* Work task: Only the lines from the start of the entries through the line with "so at a zero" are wanted; please output them exactly.

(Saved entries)
======

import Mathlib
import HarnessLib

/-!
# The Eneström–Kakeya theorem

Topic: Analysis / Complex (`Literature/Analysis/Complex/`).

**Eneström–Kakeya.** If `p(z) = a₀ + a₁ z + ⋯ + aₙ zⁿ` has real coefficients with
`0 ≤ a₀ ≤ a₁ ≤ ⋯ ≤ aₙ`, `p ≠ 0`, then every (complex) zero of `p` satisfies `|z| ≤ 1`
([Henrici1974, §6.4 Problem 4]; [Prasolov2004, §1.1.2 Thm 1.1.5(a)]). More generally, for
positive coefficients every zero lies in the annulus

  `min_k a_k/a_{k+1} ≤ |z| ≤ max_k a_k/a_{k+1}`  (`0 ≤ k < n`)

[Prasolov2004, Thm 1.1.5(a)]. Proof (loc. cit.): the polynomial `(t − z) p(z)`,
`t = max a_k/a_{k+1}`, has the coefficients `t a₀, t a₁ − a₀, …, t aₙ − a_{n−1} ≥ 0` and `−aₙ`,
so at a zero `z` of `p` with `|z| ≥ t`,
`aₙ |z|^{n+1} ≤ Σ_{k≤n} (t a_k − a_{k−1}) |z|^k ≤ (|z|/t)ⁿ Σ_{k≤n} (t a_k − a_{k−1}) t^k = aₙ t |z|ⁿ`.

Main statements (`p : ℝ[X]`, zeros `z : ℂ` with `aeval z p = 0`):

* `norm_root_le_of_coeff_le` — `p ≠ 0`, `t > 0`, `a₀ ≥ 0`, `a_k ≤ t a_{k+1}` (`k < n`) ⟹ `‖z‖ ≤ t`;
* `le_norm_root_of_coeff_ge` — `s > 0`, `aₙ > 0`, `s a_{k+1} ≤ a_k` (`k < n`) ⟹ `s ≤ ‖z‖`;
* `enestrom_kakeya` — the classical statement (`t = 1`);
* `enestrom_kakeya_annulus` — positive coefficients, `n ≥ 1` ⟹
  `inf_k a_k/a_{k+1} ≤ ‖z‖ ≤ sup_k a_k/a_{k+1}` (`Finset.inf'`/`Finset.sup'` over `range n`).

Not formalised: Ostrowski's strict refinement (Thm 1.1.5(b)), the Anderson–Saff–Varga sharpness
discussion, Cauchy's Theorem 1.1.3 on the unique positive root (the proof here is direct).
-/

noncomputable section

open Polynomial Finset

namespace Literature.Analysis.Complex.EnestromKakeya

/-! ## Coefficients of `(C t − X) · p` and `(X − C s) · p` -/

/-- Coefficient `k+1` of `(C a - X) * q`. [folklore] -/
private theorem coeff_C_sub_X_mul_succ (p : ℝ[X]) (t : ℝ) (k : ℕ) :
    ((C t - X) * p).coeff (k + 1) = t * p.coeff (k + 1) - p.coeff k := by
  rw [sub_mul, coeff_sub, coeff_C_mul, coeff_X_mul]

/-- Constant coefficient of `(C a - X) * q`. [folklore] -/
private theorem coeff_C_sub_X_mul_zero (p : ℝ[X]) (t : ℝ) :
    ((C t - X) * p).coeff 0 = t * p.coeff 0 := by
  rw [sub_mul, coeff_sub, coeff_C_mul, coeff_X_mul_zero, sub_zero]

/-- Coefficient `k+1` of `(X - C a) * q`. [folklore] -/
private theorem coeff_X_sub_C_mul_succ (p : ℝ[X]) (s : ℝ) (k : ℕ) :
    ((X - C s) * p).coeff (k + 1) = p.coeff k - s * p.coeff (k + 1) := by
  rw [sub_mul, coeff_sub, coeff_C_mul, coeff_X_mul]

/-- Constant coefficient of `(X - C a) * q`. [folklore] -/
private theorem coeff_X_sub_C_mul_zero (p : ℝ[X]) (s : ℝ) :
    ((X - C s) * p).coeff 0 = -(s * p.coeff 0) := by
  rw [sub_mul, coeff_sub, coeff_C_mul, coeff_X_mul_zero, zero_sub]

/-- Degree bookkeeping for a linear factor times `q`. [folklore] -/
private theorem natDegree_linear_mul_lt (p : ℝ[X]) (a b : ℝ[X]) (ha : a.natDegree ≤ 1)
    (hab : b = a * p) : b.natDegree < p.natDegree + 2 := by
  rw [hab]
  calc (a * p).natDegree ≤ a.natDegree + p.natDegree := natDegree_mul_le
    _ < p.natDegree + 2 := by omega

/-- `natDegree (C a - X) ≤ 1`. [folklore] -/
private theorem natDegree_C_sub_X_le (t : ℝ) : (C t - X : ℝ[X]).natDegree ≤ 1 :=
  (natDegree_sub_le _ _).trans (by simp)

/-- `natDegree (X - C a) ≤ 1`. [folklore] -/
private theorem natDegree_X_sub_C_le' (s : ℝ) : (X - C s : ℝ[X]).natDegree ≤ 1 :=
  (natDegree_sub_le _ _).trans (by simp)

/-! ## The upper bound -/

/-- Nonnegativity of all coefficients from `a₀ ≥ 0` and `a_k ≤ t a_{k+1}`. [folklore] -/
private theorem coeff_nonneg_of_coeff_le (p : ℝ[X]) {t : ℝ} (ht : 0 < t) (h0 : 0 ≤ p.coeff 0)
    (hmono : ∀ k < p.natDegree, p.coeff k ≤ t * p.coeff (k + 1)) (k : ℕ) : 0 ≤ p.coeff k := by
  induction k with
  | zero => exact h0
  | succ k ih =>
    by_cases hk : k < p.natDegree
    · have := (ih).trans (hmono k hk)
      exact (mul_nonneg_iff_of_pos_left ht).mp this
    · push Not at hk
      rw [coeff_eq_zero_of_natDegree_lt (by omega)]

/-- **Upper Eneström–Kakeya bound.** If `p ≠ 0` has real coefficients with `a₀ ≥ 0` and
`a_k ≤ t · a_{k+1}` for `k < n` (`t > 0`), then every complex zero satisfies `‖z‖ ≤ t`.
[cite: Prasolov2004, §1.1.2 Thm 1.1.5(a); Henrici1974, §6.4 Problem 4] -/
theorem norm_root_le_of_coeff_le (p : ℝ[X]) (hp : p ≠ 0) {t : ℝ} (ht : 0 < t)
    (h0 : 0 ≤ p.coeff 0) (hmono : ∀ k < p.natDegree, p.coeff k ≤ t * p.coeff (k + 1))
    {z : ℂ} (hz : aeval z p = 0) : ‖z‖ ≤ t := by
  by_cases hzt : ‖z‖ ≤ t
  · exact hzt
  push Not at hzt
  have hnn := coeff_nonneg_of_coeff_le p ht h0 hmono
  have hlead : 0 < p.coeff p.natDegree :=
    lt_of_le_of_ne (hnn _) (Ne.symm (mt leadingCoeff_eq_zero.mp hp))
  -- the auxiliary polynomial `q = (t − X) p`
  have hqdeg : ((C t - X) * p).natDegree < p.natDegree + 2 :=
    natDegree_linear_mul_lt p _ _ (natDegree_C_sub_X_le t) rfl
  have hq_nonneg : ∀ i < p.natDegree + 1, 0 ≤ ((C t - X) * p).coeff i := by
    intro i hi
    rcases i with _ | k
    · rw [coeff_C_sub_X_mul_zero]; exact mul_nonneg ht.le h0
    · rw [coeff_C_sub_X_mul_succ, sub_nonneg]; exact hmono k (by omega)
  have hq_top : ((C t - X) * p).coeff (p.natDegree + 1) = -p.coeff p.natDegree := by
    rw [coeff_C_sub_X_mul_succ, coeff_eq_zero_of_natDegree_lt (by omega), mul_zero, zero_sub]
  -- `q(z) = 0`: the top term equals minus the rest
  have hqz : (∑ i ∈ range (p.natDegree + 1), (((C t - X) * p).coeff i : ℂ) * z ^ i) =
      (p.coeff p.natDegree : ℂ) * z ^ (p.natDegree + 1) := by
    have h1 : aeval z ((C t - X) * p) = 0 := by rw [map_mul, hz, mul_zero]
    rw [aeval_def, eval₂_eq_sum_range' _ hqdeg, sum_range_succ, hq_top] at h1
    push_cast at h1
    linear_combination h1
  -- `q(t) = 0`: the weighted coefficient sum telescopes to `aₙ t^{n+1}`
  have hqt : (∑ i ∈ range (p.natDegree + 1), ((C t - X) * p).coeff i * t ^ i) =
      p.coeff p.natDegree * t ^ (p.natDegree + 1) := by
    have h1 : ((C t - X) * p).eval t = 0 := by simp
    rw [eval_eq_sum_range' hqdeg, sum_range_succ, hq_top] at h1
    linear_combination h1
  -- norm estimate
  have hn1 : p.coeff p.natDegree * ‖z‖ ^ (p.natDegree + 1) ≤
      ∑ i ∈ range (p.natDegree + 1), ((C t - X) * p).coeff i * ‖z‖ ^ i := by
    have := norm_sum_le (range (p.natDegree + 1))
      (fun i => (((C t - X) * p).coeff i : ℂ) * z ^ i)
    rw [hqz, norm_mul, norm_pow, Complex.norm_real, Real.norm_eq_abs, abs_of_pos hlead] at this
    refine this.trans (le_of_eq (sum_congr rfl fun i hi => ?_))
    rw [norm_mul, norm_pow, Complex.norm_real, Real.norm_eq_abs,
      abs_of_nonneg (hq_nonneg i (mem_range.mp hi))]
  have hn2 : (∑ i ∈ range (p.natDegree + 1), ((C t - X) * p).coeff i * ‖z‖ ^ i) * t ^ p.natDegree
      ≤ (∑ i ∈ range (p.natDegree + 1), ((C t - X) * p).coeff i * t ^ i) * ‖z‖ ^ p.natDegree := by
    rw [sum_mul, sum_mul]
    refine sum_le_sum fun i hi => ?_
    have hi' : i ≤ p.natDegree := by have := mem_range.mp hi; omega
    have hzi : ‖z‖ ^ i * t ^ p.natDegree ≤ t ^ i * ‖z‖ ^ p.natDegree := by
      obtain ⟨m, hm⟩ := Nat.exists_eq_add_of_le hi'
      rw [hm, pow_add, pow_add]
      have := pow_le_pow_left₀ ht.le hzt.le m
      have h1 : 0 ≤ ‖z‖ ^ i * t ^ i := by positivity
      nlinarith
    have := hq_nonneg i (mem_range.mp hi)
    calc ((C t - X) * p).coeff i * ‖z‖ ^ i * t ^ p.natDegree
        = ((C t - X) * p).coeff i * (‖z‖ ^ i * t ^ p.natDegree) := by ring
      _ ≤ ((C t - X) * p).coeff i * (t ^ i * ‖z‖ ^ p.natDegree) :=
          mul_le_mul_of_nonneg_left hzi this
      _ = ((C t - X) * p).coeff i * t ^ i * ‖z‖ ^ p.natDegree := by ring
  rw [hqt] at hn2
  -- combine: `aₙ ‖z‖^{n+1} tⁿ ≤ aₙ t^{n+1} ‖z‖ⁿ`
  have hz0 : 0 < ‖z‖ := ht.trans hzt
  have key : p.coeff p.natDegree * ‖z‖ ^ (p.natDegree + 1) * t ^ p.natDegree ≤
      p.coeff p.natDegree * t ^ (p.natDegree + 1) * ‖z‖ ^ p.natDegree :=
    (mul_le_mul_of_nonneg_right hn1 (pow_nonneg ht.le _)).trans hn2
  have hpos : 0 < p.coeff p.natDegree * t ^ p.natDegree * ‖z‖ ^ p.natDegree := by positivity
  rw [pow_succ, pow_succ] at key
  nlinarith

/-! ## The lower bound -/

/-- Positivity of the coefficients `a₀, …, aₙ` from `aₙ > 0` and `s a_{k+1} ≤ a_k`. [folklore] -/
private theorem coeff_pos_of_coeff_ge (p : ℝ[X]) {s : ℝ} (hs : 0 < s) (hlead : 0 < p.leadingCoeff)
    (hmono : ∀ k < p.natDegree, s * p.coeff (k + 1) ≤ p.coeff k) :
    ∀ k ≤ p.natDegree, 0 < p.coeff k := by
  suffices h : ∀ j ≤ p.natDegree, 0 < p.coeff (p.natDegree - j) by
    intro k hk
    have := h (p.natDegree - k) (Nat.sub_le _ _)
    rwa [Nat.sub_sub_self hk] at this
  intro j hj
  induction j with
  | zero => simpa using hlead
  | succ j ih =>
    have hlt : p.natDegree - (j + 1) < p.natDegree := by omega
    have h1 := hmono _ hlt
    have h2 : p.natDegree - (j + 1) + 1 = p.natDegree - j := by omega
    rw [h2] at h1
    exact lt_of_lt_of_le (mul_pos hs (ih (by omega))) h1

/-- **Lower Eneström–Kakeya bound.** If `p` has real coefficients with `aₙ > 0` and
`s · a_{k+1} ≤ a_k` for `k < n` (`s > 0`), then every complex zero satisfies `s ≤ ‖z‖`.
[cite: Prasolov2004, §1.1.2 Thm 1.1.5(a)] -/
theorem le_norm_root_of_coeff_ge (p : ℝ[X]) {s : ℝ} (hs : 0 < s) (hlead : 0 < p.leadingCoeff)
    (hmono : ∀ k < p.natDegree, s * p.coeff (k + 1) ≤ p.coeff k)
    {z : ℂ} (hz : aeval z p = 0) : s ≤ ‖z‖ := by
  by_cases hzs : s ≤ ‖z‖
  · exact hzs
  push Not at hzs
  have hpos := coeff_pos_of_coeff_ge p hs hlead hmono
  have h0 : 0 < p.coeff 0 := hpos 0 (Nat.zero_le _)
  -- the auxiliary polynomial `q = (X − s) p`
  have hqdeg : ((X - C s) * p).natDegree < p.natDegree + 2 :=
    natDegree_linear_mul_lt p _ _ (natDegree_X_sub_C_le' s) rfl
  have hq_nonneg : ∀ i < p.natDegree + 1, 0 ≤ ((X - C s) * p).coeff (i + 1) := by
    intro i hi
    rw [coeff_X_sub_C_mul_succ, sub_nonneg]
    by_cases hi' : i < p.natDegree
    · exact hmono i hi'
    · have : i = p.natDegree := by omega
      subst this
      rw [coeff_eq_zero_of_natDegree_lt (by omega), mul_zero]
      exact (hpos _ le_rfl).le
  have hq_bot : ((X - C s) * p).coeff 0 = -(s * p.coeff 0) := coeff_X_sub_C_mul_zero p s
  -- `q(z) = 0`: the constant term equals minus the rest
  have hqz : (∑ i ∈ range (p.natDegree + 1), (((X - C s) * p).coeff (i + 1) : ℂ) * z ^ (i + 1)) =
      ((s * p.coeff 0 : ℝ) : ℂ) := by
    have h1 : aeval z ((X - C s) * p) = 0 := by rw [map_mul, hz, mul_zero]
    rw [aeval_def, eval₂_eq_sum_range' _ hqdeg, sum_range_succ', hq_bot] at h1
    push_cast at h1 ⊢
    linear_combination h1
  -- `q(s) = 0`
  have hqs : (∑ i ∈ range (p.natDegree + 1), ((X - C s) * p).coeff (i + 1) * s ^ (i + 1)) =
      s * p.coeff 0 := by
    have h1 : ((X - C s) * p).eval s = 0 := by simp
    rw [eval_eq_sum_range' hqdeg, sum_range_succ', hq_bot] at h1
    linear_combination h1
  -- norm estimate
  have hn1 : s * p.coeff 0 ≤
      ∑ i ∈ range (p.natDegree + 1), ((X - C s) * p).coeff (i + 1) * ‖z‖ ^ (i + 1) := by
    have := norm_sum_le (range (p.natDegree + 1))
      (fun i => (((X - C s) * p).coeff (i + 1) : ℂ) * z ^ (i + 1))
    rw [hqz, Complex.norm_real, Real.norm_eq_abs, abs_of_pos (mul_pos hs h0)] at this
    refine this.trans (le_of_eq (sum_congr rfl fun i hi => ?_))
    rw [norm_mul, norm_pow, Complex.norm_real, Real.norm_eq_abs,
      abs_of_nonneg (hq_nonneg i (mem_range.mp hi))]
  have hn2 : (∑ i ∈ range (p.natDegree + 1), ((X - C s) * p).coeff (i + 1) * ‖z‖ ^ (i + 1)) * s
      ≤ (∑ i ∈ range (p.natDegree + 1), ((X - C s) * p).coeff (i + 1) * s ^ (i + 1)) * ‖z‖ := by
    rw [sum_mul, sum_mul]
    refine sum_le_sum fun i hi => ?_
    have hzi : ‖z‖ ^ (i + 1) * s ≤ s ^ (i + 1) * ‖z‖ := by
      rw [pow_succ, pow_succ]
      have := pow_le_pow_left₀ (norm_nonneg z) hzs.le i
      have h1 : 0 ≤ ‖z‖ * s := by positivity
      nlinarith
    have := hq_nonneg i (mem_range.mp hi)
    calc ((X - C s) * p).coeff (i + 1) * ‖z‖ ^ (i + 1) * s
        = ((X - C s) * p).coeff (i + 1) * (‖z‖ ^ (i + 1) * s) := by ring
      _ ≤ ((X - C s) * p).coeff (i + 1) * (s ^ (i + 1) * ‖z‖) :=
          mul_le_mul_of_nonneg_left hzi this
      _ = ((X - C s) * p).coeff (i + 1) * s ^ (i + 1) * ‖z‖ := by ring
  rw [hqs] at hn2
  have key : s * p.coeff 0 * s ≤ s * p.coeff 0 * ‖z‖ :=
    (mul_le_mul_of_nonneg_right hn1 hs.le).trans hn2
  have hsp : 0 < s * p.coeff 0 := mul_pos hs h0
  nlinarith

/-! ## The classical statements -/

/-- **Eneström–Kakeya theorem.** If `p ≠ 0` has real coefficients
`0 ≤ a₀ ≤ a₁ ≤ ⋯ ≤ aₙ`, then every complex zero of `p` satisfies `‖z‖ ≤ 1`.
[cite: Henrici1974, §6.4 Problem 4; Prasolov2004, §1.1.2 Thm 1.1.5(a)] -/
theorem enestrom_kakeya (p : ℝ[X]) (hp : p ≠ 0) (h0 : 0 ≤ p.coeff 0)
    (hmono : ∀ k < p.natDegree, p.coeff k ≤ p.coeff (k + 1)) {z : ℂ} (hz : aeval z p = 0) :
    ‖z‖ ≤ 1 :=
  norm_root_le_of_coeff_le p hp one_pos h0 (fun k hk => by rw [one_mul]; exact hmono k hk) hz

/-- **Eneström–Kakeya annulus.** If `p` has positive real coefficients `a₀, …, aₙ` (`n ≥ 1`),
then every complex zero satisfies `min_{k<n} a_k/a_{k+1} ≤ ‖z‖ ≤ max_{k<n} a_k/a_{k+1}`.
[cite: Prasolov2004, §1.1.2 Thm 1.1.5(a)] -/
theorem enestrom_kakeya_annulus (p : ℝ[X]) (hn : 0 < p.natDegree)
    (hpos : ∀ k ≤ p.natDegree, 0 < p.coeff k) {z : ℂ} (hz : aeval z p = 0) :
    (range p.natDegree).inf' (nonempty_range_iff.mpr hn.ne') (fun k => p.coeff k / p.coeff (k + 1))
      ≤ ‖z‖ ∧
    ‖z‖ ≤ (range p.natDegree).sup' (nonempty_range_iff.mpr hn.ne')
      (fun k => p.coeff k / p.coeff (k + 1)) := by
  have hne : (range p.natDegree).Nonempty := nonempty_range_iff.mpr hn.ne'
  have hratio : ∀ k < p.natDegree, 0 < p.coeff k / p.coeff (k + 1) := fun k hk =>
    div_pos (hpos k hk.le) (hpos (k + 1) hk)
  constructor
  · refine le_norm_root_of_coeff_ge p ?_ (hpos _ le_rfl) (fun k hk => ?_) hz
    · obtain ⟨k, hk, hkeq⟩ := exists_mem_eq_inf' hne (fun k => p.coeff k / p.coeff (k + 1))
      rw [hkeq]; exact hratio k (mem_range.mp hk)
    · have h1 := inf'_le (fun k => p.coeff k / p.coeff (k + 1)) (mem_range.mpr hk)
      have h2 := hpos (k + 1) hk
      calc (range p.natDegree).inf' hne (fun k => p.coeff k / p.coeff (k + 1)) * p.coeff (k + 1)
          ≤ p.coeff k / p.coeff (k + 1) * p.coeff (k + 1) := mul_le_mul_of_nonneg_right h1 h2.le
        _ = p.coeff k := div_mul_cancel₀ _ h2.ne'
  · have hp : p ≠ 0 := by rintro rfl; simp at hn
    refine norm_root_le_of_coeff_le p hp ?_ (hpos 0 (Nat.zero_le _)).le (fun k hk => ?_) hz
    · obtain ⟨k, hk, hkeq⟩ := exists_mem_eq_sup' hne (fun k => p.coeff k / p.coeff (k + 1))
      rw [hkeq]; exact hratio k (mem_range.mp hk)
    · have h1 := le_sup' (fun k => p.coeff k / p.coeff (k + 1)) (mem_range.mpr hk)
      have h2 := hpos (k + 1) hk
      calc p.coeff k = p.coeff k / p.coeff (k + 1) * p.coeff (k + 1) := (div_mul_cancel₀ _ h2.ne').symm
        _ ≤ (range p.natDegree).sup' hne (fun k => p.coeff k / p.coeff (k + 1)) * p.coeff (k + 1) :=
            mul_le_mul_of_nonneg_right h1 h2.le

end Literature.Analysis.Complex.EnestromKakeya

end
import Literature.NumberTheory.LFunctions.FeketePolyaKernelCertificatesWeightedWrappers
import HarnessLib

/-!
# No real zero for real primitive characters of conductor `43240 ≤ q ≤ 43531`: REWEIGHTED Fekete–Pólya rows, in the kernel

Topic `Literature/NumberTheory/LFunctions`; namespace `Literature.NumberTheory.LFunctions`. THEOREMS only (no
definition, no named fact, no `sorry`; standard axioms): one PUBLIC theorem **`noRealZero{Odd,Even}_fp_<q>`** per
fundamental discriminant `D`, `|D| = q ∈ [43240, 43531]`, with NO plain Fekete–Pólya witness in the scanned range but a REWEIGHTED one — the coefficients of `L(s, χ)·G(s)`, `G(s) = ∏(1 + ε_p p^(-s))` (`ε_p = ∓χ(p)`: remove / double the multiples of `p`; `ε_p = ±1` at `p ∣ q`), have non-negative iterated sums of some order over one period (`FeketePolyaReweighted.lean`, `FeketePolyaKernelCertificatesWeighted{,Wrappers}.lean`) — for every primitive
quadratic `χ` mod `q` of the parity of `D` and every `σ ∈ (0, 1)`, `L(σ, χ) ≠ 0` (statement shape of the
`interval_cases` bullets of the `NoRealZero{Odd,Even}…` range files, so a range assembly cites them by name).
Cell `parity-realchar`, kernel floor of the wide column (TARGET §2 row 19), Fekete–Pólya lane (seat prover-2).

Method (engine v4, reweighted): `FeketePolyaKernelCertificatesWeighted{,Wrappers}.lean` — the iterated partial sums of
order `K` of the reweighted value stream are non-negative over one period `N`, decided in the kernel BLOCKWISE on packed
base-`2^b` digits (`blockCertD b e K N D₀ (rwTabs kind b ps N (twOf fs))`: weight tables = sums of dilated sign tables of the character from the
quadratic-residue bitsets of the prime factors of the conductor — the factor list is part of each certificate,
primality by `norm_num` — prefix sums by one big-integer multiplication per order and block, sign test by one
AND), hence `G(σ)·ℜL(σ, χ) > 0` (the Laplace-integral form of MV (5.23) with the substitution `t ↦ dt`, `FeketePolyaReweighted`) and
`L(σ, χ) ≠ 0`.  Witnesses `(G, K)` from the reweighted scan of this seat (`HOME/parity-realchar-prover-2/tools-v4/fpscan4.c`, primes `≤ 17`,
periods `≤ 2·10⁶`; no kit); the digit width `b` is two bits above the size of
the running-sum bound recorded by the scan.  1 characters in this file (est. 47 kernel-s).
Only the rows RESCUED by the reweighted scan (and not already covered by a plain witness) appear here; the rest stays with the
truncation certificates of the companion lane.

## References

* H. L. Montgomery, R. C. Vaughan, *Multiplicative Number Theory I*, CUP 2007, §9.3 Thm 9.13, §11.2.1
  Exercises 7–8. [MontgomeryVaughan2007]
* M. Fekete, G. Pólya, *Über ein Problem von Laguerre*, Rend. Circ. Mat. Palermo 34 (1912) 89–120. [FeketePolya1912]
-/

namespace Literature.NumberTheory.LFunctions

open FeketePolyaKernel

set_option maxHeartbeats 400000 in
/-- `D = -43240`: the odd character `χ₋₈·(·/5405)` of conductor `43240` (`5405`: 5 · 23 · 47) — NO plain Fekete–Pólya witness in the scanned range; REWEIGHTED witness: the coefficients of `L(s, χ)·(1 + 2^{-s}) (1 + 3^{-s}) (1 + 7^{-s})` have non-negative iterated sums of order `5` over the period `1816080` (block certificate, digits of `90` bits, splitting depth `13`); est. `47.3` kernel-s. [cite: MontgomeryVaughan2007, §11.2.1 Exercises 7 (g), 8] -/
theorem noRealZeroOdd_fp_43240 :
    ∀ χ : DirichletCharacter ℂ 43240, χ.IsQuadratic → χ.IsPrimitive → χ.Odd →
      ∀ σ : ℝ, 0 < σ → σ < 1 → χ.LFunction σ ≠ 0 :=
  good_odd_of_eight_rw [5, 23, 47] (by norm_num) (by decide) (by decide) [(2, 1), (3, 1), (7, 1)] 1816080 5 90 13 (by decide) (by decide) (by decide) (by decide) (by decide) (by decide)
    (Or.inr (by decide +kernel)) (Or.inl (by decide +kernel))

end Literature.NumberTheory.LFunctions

======

* Written response:
import Mathlib
import HarnessLib

/-!
# The Eneström–Kakeya theorem

Topic: Analysis / Complex (`Literature/Analysis/Complex/`).

**Eneström–Kakeya.** If `p(z) = a₀ + a₁ z + ⋯ + aₙ zⁿ` has real coefficients with
`0 ≤ a₀ ≤ a₁ ≤ ⋯ ≤ aₙ`, `p ≠ 0`, then every (complex) zero of `p` satisfies `|z| ≤ 1`
([Henrici1974, §6.4 Problem 4]; [Prasolov2004, §1.1.2 Thm 1.1.5(a)]). More generally, for
positive coefficients every zero lies in the annulus

  `min_k a_k/a_{k+1} ≤ |z| ≤ max_k a_k/a_{k+1}`  (`0 ≤ k < n`)

[Prasolov2004, Thm 1.1.5(a)]. Proof (loc. cit.): the polynomial `(t − z) p(z)`,
`t = max a_k/a_{k+1}`, has the coefficients `t a₀, t a₁ − a₀, …, t aₙ − a_{n−1} ≥ 0` and `−aₙ`,
so at a zero `z` of `p` with `|z| ≥ t`,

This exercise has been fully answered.